POJ 1837 Balance(01背包)

Description

Gigel has a strange "balance" and he wants to poise it. Actually, the device is different from any other ordinary balance.
It orders two arms of negligible weight and each arm's length is 15. Some hooks are attached to these arms and Gigel wants to hang up some weights from his collection of G weights (1 <= G <= 20) knowing that these weights have distinct values in the range 1..25. Gigel may droop any weight of any hook but he is forced to use all the weights.
Finally, Gigel managed to balance the device using the experience he gained at the National Olympiad in Informatics. Now he would like to know in how many ways the device can be balanced.

Knowing the repartition of the hooks and the set of the weights write a program that calculates the number of possibilities to balance the device.
It is guaranteed that will exist at least one solution for each test case at the evaluation.

Input

The input has the following structure:
• the first line contains the number C (2 <= C <= 20) and the number G (2 <= G <= 20);
• the next line contains C integer numbers (these numbers are also distinct and sorted in ascending order) in the range -15..15 representing the repartition of the hooks; each number represents the position relative to the center of the balance on the X axis (when no weights are attached the device is balanced and lined up to the X axis; the absolute value of the distances represents the distance between the hook and the balance center and the sign of the numbers determines the arm of the balance to which the hook is attached: '-' for the left arm and '+' for the right arm);
• on the next line there are G natural, distinct and sorted in ascending order numbers in the range 1..25 representing the weights' values.

Output

The output contains the number M representing the number of possibilities to poise the balance.

Sample Input

2 4	
-2 3 
3 4 5 8

Sample Output

2

题目大意：若干个钩子，和若干个砝码，问为了使天平平衡有多少种挂法。

仔细分析一下会发现是一个01背包问题，当前是否要把砝码放到钩子上的问题。若使天平平衡需要两边的力距相等(力臂=重量 *臂长 = w[i]*c[k])，另dp[i][j]，表示在挂上前i个物品，达到j状态的方法数。
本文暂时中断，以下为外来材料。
import Summits.CriticalPhenomena.PercolationContinuityZ3.Theorems.PercNearOneGluingNoHeavyLowerTailKnQuestion8PocketQ9Cov
import Summits.CriticalPhenomena.PercolationContinuityZ3.Theorems.PercNearOneGluingNoHeavyLowerTailKnQuestion8PocketQ9Attach
import Summits.CriticalPhenomena.PercolationContinuityZ3.Theorems.PercNearOneGluingNoHeavyLowerTailKnQuestion8PocketPieces
import HarnessLib

/-!
# KN Question 8/9 at three relays — the owner's half (P1*D) of the pocket certificate HOLDS for the Question-9 pocket

Support file (`--supports stmt-CriticalPhenomena-4575`, closed), prover `prim-cplus-coupling` (gen 21).  No definitions, no named facts,
no sorries; standard axioms.  Memo `prim-cplus-coupling/A5-COUPLING-gen21.md` §0(1).

prim-lf-2's pocket-designated dual certificate (memo POCKET-CERT-gen16 §0(3), §3) for Kozma–Nitzan's Question 8 / MC-D at three relays: with
owner `x`, marker `y`, weak relay `z`, observer `o`, pocket event `Dp`, `E1 = {x↮y} ∩ {x↮z}`, `F = {x↔y} ∩ {x↮z}`, `E2 = {y↮x} ∩ {y↮z}`,
`a = μ({x↔o} ∩ E1)`, `d = μ({x↔o} ∩ F)`, `b = μ({y↔o} ∩ E2)`, `mDE1 = μ(Dp ∩ E1)`, `mDF = μ(Dp ∩ F)`, `mDE2 = μ(Dp ∩ E2)`, the split
`t_D = a·mDE2/(a·mDE2 + b·mDE1)` and multiplier `λ_D = (a + t_D d)/(mDE1 + mDF)`, the owner's half is
  (P1*D)  `λ_D · ∫_{Dp ∩ {x↮z}} G(C_x) ≤ ∫_{{x↔o} ∩ E1} G(C_x) + t_D ∫_{{x↔o} ∩ F} G(C_x)`.
`PocketCert.p1star_pocket_of_pieces` (prim-lf-2) reduces it to the two pieces (BHK-D) and (P1**-D) = PCOV.  For the QUESTION-9 POCKET
`Dp = {C_o = {o}} = starEvent o ∅` both pieces are now theorems (`PocketCert.attach_questionNine`, `PocketCert.pcov_questionNine`, this gen),
so THIS FILE records (P1*D) itself for that pocket, for indicator functionals `G = 1_𝒰` (`𝒰` an up-set of vertex sets — the case
`𝒰 = {K | b ∈ K}` is the one entering (41)): `PocketCert.p1star_questionNine`.  (The marker's half (P2*D) is the same statement with
`x, y` exchanged; the weak-relay part (Z*D) of the certificate remains open for every pocket family.)
[cite: KozmaNitzan2024, Questions 8–9 (§5.5 p. 36), §5.1 (pp. 31–32)] [cite: VandenbergHaggstromKahn2005, Thms. 1.3–1.5 (pp. 6–8), Thm. 2.1 (p. 9)]
-/

namespace Summit.CriticalPhenomena.PercolationContinuityZ3.Theorems

open MeasureTheory Set Literature.Probability.LatticeModels Literature.Probability.Percolation
open scoped Classical
open KNPreFKG

noncomputable section

namespace PocketCert

variable {V : Type*} [Fintype V]

/-- **(P1*D) for the Question-9 pocket, indicator functionals.**  `x, y, z ≠ o`, `x ≠ y`, `𝒰` an up-set, `σ_∅ = starEvent o ∅`,
`E1 = {x↮y} ∩ {x↮z}`, `F = {x↔y} ∩ {x↮z}`, `E2 = {y↮x} ∩ {y↮z}`, `U = {C_x ∈ 𝒰}`; for every `t ∈ [0,1]` and `λ` with
`t·(a·mDE2 + b·mDE1) = a·mDE2` and `λ·(mDE1 + mDF) = a + t·d` (the certificate's `t_D`, `λ_D`; `mDE1, mDE2 > 0`):
`λ·(μ(σ_∅ ∩ E1 ∩ U) + μ(σ_∅ ∩ F ∩ U)) ≤ μ({x↔o} ∩ E1 ∩ U) + t·μ({x↔o} ∩ F ∩ U)`.
From `attach_questionNine` ((BHK-D)), `pcov_questionNine` ((P1**-D)) and prim-lf-2's `p1star_pocket_of_pieces`.
[cite: KozmaNitzan2024, Questions 8–9 (§5.5 p. 36), §5.1 (pp. 31–32)] -/
theorem p1star_questionNine (w : Sym2 V → unitInterval) (o x y z : V) (hxo : x ≠ o) (hyo : y ≠ o) (hzo : z ≠ o)
    (hxy : x ≠ y) (𝒰 : Set (Set V)) (h𝒰 : IsUpperSet 𝒰) (t lam : ℝ) (ht0 : 0 ≤ t) (ht1 : t ≤ 1)
    (hE1 : 0 < (prodBernoulli w).real (starEvent o (∅ : Set V) ∩
      ({ω : BondConfig V | ¬ (openGraph ω).Reachable x y} ∩ {ω | ¬ (openGraph ω).Reachable x z})))
    (hE2 : 0 < (prodBernoulli w).real (starEvent o (∅ : Set V) ∩
      ({ω : BondConfig V | ¬ (openGraph ω).Reachable y x} ∩ {ω | ¬ (openGraph ω).Reachable y z})))
    (ht : t * ((prodBernoulli w).real (openConn x o ∩ ({ω : BondConfig V | ¬ (openGraph ω).Reachable x y} ∩
            {ω | ¬ (openGraph ω).Reachable x z})) *
          (prodBernoulli w).real (starEvent o (∅ : Set V) ∩
            ({ω : BondConfig V | ¬ (openGraph ω).Reachable y x} ∩ {ω | ¬ (openGraph ω).Reachable y z})) +
        (prodBernoulli w).real (openConn y o ∩ ({ω : BondConfig V | ¬ (openGraph ω).Reachable y x} ∩
            {ω | ¬ (openGraph ω).Reachable y z})) *
          (prodBernoulli w).real (starEvent o (∅ : Set V) ∩
            ({ω : BondConfig V | ¬ (openGraph ω).Reachable x y} ∩ {ω | ¬ (openGraph ω).Reachable x z}))) =
      (prodBernoulli w).real (openConn x o ∩ ({ω : BondConfig V | ¬ (openGraph ω).Reachable x y} ∩
          {ω | ¬ (openGraph ω).Reachable x z})) *
        (prodBernoulli w).real (starEvent o (∅ : Set V) ∩
          ({ω : BondConfig V | ¬ (openGraph ω).Reachable y x} ∩ {ω | ¬ (openGraph ω).Reachable y z})))
    (hlam : lam * ((prodBernoulli w).real (starEvent o (∅ : Set V) ∩
          ({ω : BondConfig V | ¬ (openGraph ω).Reachable x y} ∩ {ω | ¬ (openGraph ω).Reachable x z})) +
        (prodBernoulli w).real (starEvent o (∅ : Set V) ∩ (openConn x y ∩ {ω | ¬ (openGraph ω).Reachable x z}))) =
      (prodBernoulli w).real (openConn x o ∩ ({ω : BondConfig V | ¬ (openGraph ω).Reachable x y} ∩
          {ω | ¬ (openGraph ω).Reachable x z})) +
        t * (prodBernoulli w).real (openConn x o ∩ (openConn x y ∩ {ω | ¬ (openGraph ω).Reachable x z}))) :
    lam * ((prodBernoulli w).real (starEvent o (∅ : Set V) ∩
          ({ω : BondConfig V | ¬ (openGraph ω).Reachable x y} ∩ {ω | ¬ (openGraph ω).Reachable x z}) ∩ {ω | openCluster ω x ∈ 𝒰}) +
        (prodBernoulli w).real (starEvent o (∅ : Set V) ∩ (openConn x y ∩ {ω | ¬ (openGraph ω).Reachable x z}) ∩
          {ω | openCluster ω x ∈ 𝒰})) ≤
      (prodBernoulli w).real (openConn x o ∩ ({ω : BondConfig V | ¬ (openGraph ω).Reachable x y} ∩
          {ω | ¬ (openGraph ω).Reachable x z}) ∩ {ω | openCluster ω x ∈ 𝒰}) +
        t * (prodBernoulli w).real (openConn x o ∩ (openConn x y ∩ {ω | ¬ (openGraph ω).Reachable x z}) ∩
          {ω | openCluster ω x ∈ 𝒰}) := by
  classical
  set μ := prodBernoulli w with hμ
  have hn := fun (S' : Set (BondConfig V)) => (measureReal_nonneg : 0 ≤ μ.real S')
  set σ0 : Set (BondConfig V) := starEvent o (∅ : Set V) with hσ0
  set E1 : Set (BondConfig V) := {ω : BondConfig V | ¬ (openGraph ω).Reachable x y} ∩
      {ω | ¬ (openGraph ω).Reachable x z} with hE1def
  set FF : Set (BondConfig V) := (openConn x y : Set (BondConfig V)) ∩ {ω | ¬ (openGraph ω).Reachable x z} with hFF
  set E2 : Set (BondConfig V) := {ω : BondConfig V | ¬ (openGraph ω).Reachable y x} ∩
      {ω | ¬ (openGraph ω).Reachable y z} with hE2def
  set D : Set (BondConfig V) := {ω : BondConfig V | ¬ (openGraph ω).Reachable x z} with hD
  set AU : Set (BondConfig V) := {ω : BondConfig V | openCluster ω x ∈ 𝒰} with hAU
  set XY : Set (BondConfig V) := (openConn x y : Set (BondConfig V)) with hXY
  set NXY : Set (BondConfig V) := {ω : BondConfig V | ¬ (openGraph ω).Reachable x y} with hNXY
  -- the two pieces
  have hBHK := attach_questionNine w o x y z hxo hyo hzo 𝒰 h𝒰
  have hcov := pcov_questionNine w o x y z hxo hyo hzo hxy 𝒰 h𝒰
  -- splitting `D = E1 ⊔ F` in the masses of `pcov_questionNine`
  have hmeas : ∀ A : Set (BondConfig V), MeasurableSet A := fun _ => MeasurableSet.of_discrete
  have splitQ : ∀ Q : Set (BondConfig V), μ.real (Q ∩ D) = μ.real (Q ∩ E1) + μ.real (Q ∩ FF) := by
    intro Q
    have h := measureReal_inter_add_sdiff (μ := μ) (s := Q ∩ D) (t := NXY) (hmeas NXY)
    have e1 : (Q ∩ D) ∩ NXY = Q ∩ E1 := by
      ext ω; simp only [hD, hNXY, hE1def, mem_inter_iff, mem_setOf_eq]; tauto
    have e2 : (Q ∩ D) \ NXY = Q ∩ FF := by
      ext ω
      simp only [hD, hNXY, hFF, hXY, openConn, mem_inter_iff, mem_sdiff, mem_setOf_eq, not_not]
      tauto
    rw [e1, e2] at h
    exact h.symm
  have sE1σ : σ0 ∩ D ∩ NXY = σ0 ∩ E1 := by
    ext ω; simp only [hD, hNXY, hE1def, mem_inter_iff, mem_setOf_eq]; tauto
  have sFσ : σ0 ∩ D ∩ XY = σ0 ∩ FF := by
    ext ω; simp only [hD, hXY, hFF, mem_inter_iff, mem_setOf_eq]; tauto
  have sE1σU : σ0 ∩ D ∩ NXY ∩ AU = σ0 ∩ E1 ∩ AU := by rw [sE1σ]
  have sFσU : σ0 ∩ D ∩ XY ∩ AU = σ0 ∩ FF ∩ AU := by rw [sFσ]
  have nσ : μ.real (σ0 ∩ D) = μ.real (σ0 ∩ E1) + μ.real (σ0 ∩ FF) := splitQ σ0
  have nO : μ.real (openConn x o ∩ D) = μ.real (openConn x o ∩ E1) + μ.real (openConn x o ∩ FF) := splitQ (openConn x o)
  have nσU : μ.real (σ0 ∩ D ∩ AU) = μ.real (σ0 ∩ E1 ∩ AU) + μ.real (σ0 ∩ FF ∩ AU) := by
    have h := splitQ (σ0 ∩ AU)
    have e0 : σ0 ∩ AU ∩ D = σ0 ∩ D ∩ AU := by ext ω; simp only [mem_inter_iff]; tauto
    have e1 : σ0 ∩ AU ∩ E1 = σ0 ∩ E1 ∩ AU := by ext ω; simp only [mem_inter_iff]; tauto
    have e2 : σ0 ∩ AU ∩ FF = σ0 ∩ FF ∩ AU := by ext ω; simp only [mem_inter_iff]; tauto
    rw [e0, e1, e2] at h
    exact h
  have nOU : μ.real (openConn x o ∩ D ∩ AU) = μ.real (openConn x o ∩ E1 ∩ AU) + μ.real (openConn x o ∩ FF ∩ AU) := by
    have h := splitQ (openConn x o ∩ AU)
    have e0 : openConn x o ∩ AU ∩ D = openConn x o ∩ D ∩ AU := by ext ω; simp only [mem_inter_iff]; tauto
    have e1 : openConn x o ∩ AU ∩ E1 = openConn x o ∩ E1 ∩ AU := by ext ω; simp only [mem_inter_iff]; tauto
    have e2 : openConn x o ∩ AU ∩ FF = openConn x o ∩ FF ∩ AU := by ext ω; simp only [mem_inter_iff]; tauto
    rw [e0, e1, e2] at h
    exact h
  -- rewrite `hcov` in the shape of `p1star_pocket_of_pieces`
  rw [sE1σU, sFσU, sE1σ, sFσ, nσ, nO, nσU, nOU] at hcov
  -- apply the bookkeeping lemma
  exact p1star_pocket_of_pieces (μ.real (openConn x o ∩ E1 ∩ AU)) (μ.real (openConn x o ∩ FF ∩ AU))
    (μ.real (σ0 ∩ E1 ∩ AU)) (μ.real (σ0 ∩ FF ∩ AU)) (μ.real (openConn x o ∩ E1)) (μ.real (openConn x o ∩ FF))
    (μ.real (openConn y o ∩ E2)) (μ.real (σ0 ∩ E1)) (μ.real (σ0 ∩ FF)) (μ.real (σ0 ∩ E2)) t lam ht0 ht1 hE1 hE2 (hn _)
    ht hlam hBHK (by linarith [hcov])

end PocketCert

end

end Summit.CriticalPhenomena.PercolationContinuityZ3.Theorems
由于距离c[i]的范围是-15~15，钩码重量的范围是1~25，钩码数量最大是20

因此最极端的平衡度是所有物体都挂在最远端，因此平衡度最大值为d=15*20*25=7500,避免负数下标的问题需要乘以原来数值的二倍。 所以力距的范围是0~150000.使使得数组开为 dp[1~20][0~15000]，则当j=7500时天枰为平衡状态.

故可以推出转移方程：dp[i][j+w[i]*c[k] ]+=dp[i-1][j].

#include<iostream>
#include<algorithm>
#include<cstdio>
#include<cstring>
#include<cmath>
#define LL long long
#define inf 0x3f3f3f3f
using namespace std;
int dp[30][20010];
int c[20000],w[100];
int main()
{
    int  n,m,x,k,i,j,g;
    while(~scanf("%d%d",&g,&n))
    {
        memset(dp,0,sizeof(dp));
        for(i=1;i<=g;i++)
            scanf("%d",&c[i]);
        for(i=1;i<=n;i++)
            scanf("%d",&w[i]);
        dp[0][7500]=1;
        for(i=1;i<=n;i++)
        {
            for(j=0;j<=15000;j++)
            {
                if(dp[i-1][j])
                for(k=g;k>=1;k--)
                {
                    dp[i][j+w[i]*c[k]]+=dp[i-1][j];
                }
            }
        }
        printf("%d\n",dp[n][7500]);
    }
    return 0;
}